Action item: Using the data that follows, return exactly the lines from the one that contains "and the (R)-HESSIAN" through the one that contains "OPEN; W3 on", ends included.

*****

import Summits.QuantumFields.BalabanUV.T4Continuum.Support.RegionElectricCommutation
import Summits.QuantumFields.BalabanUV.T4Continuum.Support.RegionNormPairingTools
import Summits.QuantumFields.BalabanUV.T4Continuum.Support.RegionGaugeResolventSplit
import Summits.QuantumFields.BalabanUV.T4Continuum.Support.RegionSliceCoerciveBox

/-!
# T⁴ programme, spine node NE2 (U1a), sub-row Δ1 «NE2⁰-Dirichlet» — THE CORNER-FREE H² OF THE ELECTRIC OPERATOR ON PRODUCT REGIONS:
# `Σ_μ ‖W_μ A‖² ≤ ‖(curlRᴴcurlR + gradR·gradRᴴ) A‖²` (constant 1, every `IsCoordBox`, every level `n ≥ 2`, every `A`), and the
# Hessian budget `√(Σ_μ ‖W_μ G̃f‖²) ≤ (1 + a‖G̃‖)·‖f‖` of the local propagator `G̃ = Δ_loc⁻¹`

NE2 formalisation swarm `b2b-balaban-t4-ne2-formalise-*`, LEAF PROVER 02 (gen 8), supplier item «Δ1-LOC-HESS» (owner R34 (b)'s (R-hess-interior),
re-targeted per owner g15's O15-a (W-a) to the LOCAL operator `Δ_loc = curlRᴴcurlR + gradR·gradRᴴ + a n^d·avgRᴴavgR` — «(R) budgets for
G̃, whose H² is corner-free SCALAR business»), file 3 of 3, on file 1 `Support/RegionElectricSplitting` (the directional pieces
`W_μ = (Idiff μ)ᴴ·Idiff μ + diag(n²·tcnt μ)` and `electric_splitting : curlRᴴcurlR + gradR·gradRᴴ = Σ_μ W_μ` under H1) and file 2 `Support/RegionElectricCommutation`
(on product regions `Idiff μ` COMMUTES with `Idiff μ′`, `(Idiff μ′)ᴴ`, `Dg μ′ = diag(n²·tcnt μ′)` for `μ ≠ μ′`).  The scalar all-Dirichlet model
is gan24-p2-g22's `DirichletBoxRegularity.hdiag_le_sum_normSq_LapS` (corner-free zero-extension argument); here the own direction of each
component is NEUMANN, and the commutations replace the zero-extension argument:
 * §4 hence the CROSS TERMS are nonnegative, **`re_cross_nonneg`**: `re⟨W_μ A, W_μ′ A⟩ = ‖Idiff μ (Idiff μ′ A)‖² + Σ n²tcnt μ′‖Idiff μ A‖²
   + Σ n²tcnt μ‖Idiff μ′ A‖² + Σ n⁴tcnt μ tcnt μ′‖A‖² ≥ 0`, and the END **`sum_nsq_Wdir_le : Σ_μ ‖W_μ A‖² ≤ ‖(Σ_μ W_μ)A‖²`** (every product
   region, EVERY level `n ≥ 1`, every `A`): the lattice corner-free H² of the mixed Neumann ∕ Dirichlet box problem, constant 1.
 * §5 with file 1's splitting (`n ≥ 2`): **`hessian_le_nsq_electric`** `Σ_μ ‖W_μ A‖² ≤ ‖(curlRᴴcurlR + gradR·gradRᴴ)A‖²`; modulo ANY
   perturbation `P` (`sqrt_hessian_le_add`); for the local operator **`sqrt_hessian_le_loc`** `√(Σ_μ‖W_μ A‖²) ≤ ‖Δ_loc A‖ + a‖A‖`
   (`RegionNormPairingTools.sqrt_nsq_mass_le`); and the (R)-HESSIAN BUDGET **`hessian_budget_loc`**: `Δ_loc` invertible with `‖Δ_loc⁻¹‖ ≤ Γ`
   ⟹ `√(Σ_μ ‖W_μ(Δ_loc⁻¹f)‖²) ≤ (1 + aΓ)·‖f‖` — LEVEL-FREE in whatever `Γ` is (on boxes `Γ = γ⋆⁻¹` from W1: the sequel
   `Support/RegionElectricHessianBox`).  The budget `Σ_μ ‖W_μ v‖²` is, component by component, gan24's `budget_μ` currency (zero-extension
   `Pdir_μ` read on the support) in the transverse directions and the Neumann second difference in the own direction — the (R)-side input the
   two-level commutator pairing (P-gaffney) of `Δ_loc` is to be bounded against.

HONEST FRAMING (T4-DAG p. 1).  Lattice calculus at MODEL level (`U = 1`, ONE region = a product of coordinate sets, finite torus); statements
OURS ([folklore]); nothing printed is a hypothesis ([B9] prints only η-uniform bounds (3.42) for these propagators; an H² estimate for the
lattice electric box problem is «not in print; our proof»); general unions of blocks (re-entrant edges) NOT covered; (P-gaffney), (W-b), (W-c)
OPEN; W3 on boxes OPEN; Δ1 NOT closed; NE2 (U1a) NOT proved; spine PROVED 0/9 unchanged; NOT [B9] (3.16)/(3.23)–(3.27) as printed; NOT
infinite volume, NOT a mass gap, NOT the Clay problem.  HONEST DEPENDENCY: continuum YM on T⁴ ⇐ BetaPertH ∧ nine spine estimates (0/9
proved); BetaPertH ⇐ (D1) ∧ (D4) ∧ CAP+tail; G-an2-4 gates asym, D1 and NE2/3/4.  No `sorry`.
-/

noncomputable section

*****

Solution to this exercise:
   (`RegionNormPairingTools.sqrt_nsq_mass_le`); and the (R)-HESSIAN BUDGET **`hessian_budget_loc`**: `Δ_loc` invertible with `‖Δ_loc⁻¹‖ ≤ Γ`
   ⟹ `√(Σ_μ ‖W_μ(Δ_loc⁻¹f)‖²) ≤ (1 + aΓ)·‖f‖` — LEVEL-FREE in whatever `Γ` is (on boxes `Γ = γ⋆⁻¹` from W1: the sequel
   `Support/RegionElectricHessianBox`).  The budget `Σ_μ ‖W_μ v‖²` is, component by component, gan24's `budget_μ` currency (zero-extension
   `Pdir_μ` read on the support) in the transverse directions and the Neumann second difference in the own direction — the (R)-side input the
   two-level commutator pairing (P-gaffney) of `Δ_loc` is to be bounded against.

HONEST FRAMING (T4-DAG p. 1).  Lattice calculus at MODEL level (`U = 1`, ONE region = a product of coordinate sets, finite torus); statements
OURS ([folklore]); nothing printed is a hypothesis ([B9] prints only η-uniform bounds (3.42) for these propagators; an H² estimate for the
lattice electric box problem is «not in print; our proof»); general unions of blocks (re-entrant edges) NOT covered; (P-gaffney), (W-b), (W-c)
OPEN; W3 on boxes OPEN; Δ1 NOT closed; NE2 (U1a) NOT proved; spine PROVED 0/9 unchanged; NOT [B9] (3.16)/(3.23)–(3.27) as printed; NOT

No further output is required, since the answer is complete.